Stored data:
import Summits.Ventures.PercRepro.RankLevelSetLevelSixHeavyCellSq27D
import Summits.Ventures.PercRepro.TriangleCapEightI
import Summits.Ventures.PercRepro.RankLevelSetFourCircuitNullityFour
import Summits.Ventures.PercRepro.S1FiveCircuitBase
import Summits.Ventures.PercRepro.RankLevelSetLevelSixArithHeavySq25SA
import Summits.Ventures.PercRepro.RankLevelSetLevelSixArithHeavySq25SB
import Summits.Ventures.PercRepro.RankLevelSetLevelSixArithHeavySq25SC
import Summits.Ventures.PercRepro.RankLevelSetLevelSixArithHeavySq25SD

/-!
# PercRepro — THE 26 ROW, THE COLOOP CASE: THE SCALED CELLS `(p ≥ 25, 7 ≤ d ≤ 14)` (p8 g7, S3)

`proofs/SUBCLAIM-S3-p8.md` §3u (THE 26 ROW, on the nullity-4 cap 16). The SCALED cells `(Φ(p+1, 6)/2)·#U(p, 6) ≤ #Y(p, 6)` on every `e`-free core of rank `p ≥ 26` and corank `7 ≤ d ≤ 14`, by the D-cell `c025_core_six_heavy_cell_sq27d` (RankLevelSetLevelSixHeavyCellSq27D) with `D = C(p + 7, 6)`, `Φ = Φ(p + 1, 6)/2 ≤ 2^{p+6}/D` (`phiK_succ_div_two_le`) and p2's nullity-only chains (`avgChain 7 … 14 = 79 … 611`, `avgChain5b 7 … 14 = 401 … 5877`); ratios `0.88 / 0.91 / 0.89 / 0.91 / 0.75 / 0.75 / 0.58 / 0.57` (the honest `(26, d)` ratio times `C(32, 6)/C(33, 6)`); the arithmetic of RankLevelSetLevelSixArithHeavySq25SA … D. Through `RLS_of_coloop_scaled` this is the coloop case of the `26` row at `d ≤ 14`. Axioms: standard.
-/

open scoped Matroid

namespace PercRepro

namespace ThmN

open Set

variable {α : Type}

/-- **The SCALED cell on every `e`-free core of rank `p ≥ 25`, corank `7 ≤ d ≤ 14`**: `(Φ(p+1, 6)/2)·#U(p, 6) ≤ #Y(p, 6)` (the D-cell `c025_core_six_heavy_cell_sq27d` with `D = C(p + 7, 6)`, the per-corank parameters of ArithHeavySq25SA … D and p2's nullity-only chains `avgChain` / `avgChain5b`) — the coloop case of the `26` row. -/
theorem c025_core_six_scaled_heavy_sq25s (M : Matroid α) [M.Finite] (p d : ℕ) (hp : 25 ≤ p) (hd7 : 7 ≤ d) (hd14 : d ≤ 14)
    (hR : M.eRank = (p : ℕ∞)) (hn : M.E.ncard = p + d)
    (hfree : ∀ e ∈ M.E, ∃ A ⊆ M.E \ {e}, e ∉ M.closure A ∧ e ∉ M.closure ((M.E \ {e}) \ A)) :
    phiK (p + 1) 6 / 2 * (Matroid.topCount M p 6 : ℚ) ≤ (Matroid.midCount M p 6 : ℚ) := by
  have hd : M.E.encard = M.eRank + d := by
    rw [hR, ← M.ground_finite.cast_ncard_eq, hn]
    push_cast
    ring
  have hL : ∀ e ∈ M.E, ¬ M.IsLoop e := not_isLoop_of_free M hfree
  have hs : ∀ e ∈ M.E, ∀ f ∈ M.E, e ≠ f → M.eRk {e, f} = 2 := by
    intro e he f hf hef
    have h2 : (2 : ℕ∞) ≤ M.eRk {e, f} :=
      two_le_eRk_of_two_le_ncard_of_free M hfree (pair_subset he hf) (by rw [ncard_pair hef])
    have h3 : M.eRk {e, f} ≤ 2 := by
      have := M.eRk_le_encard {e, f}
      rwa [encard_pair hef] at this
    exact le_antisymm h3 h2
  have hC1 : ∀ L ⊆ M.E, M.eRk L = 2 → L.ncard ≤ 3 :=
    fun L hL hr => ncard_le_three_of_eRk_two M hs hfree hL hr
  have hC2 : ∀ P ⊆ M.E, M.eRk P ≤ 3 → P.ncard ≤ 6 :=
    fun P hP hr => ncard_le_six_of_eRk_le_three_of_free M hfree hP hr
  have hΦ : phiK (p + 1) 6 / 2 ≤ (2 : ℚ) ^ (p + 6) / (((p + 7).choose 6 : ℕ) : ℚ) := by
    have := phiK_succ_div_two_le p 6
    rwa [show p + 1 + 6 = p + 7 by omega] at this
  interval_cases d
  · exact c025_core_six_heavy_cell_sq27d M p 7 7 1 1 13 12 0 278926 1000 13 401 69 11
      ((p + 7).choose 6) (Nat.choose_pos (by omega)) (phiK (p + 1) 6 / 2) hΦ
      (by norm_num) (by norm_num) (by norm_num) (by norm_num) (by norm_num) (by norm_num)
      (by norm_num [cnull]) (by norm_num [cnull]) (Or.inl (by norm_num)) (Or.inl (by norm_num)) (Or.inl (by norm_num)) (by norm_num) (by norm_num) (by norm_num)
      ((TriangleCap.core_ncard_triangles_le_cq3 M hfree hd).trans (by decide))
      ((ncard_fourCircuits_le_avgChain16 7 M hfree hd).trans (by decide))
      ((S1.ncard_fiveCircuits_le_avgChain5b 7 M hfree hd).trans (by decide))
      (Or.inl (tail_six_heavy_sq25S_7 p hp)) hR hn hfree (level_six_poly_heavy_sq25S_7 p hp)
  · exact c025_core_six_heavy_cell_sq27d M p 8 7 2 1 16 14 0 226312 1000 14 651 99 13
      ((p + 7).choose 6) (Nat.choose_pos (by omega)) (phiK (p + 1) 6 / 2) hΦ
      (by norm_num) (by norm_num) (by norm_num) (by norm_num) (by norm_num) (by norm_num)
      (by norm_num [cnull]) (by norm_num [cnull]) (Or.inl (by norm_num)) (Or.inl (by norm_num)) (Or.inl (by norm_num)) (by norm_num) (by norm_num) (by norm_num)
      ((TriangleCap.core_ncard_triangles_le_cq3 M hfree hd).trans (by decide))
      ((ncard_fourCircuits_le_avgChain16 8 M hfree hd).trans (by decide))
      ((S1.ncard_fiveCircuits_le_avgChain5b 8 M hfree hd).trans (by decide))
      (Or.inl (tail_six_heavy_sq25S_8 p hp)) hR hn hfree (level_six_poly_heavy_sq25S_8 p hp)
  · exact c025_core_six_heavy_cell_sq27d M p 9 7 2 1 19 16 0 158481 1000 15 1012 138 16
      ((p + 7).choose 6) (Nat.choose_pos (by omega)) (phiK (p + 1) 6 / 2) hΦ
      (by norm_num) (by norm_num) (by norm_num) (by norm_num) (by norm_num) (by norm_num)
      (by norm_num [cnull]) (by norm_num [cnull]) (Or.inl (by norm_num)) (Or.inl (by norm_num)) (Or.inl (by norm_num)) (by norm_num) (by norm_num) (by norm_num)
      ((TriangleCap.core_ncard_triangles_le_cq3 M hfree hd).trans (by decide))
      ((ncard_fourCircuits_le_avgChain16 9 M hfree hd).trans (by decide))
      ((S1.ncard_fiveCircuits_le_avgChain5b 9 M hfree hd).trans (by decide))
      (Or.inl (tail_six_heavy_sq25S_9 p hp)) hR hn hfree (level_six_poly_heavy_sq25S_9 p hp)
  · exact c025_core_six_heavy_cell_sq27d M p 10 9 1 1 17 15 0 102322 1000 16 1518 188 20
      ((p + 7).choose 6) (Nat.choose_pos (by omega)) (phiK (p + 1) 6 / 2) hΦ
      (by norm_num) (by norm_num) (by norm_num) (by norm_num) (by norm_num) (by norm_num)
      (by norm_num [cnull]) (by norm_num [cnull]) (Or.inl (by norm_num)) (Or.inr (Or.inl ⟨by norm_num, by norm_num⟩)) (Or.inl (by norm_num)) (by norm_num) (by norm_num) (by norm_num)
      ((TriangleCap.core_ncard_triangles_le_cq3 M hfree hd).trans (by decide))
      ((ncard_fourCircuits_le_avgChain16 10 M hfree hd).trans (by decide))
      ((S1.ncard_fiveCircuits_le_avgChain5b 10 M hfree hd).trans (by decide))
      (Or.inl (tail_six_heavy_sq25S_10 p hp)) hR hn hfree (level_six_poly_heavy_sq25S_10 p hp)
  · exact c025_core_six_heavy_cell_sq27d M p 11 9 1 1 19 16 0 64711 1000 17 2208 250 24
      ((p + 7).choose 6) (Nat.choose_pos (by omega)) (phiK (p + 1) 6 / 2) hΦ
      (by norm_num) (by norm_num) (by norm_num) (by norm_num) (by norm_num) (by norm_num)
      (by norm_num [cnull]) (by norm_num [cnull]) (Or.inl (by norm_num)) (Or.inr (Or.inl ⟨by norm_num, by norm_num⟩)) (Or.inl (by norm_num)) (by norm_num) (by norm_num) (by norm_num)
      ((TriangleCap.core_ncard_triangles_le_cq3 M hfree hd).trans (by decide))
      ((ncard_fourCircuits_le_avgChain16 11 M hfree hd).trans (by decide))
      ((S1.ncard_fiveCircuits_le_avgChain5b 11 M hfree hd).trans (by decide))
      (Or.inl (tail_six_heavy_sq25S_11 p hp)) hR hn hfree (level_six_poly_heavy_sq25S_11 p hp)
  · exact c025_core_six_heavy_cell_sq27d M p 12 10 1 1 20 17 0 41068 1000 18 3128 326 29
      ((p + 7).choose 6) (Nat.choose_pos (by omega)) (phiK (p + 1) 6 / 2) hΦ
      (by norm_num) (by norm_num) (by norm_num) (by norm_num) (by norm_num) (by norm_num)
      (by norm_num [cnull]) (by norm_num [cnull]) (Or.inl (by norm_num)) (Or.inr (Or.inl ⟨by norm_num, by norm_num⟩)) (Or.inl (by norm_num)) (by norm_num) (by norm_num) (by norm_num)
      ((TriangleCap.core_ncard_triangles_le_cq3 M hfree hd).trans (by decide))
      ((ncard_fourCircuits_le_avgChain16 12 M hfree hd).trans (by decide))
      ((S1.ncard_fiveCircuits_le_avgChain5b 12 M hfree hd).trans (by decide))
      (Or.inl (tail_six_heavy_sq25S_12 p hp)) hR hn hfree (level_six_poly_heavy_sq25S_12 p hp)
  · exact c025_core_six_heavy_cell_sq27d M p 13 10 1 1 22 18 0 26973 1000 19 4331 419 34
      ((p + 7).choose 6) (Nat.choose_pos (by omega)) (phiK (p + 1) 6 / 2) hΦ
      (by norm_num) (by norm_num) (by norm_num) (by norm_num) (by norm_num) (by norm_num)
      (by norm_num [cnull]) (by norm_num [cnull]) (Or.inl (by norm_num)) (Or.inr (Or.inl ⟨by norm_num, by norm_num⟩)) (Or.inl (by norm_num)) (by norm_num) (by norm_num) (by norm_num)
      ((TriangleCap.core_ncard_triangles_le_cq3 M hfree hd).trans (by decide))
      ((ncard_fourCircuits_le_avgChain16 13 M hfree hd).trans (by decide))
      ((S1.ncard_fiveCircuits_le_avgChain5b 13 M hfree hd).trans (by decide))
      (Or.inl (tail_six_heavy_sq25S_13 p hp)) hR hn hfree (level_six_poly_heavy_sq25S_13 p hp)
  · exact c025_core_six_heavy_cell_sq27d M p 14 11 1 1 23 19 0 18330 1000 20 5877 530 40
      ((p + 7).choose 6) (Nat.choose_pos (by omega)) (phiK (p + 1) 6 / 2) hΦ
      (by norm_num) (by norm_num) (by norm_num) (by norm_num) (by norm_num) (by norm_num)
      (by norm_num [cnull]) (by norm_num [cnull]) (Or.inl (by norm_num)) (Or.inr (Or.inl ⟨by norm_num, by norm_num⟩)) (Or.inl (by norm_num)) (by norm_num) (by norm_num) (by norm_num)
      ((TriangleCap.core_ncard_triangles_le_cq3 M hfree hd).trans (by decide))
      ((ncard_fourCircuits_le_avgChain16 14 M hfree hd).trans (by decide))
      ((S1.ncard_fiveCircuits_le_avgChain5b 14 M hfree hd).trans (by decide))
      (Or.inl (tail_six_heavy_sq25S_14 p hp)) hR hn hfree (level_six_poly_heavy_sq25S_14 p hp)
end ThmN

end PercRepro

WHAT IS BEING ASKED:
Return each line of the data where the word "PercRepro" appears.

EXERCISE OUTPUT:
import Summits.Ventures.PercRepro.RankLevelSetLevelSixHeavyCellSq27D
import Summits.Ventures.PercRepro.TriangleCapEightI
import Summits.Ventures.PercRepro.RankLevelSetFourCircuitNullityFour
import Summits.Ventures.PercRepro.S1FiveCircuitBase
import Summits.Ventures.PercRepro.RankLevelSetLevelSixArithHeavySq25SA
import Summits.Ventures.PercRepro.RankLevelSetLevelSixArithHeavySq25SB
import Summits.Ventures.PercRepro.RankLevelSetLevelSixArithHeavySq25SC
import Summits.Ventures.PercRepro.RankLevelSetLevelSixArithHeavySq25SD
# PercRepro — THE 26 ROW, THE COLOOP CASE: THE SCALED CELLS `(p ≥ 25, 7 ≤ d ≤ 14)` (p8 g7, S3)
namespace PercRepro
end PercRepro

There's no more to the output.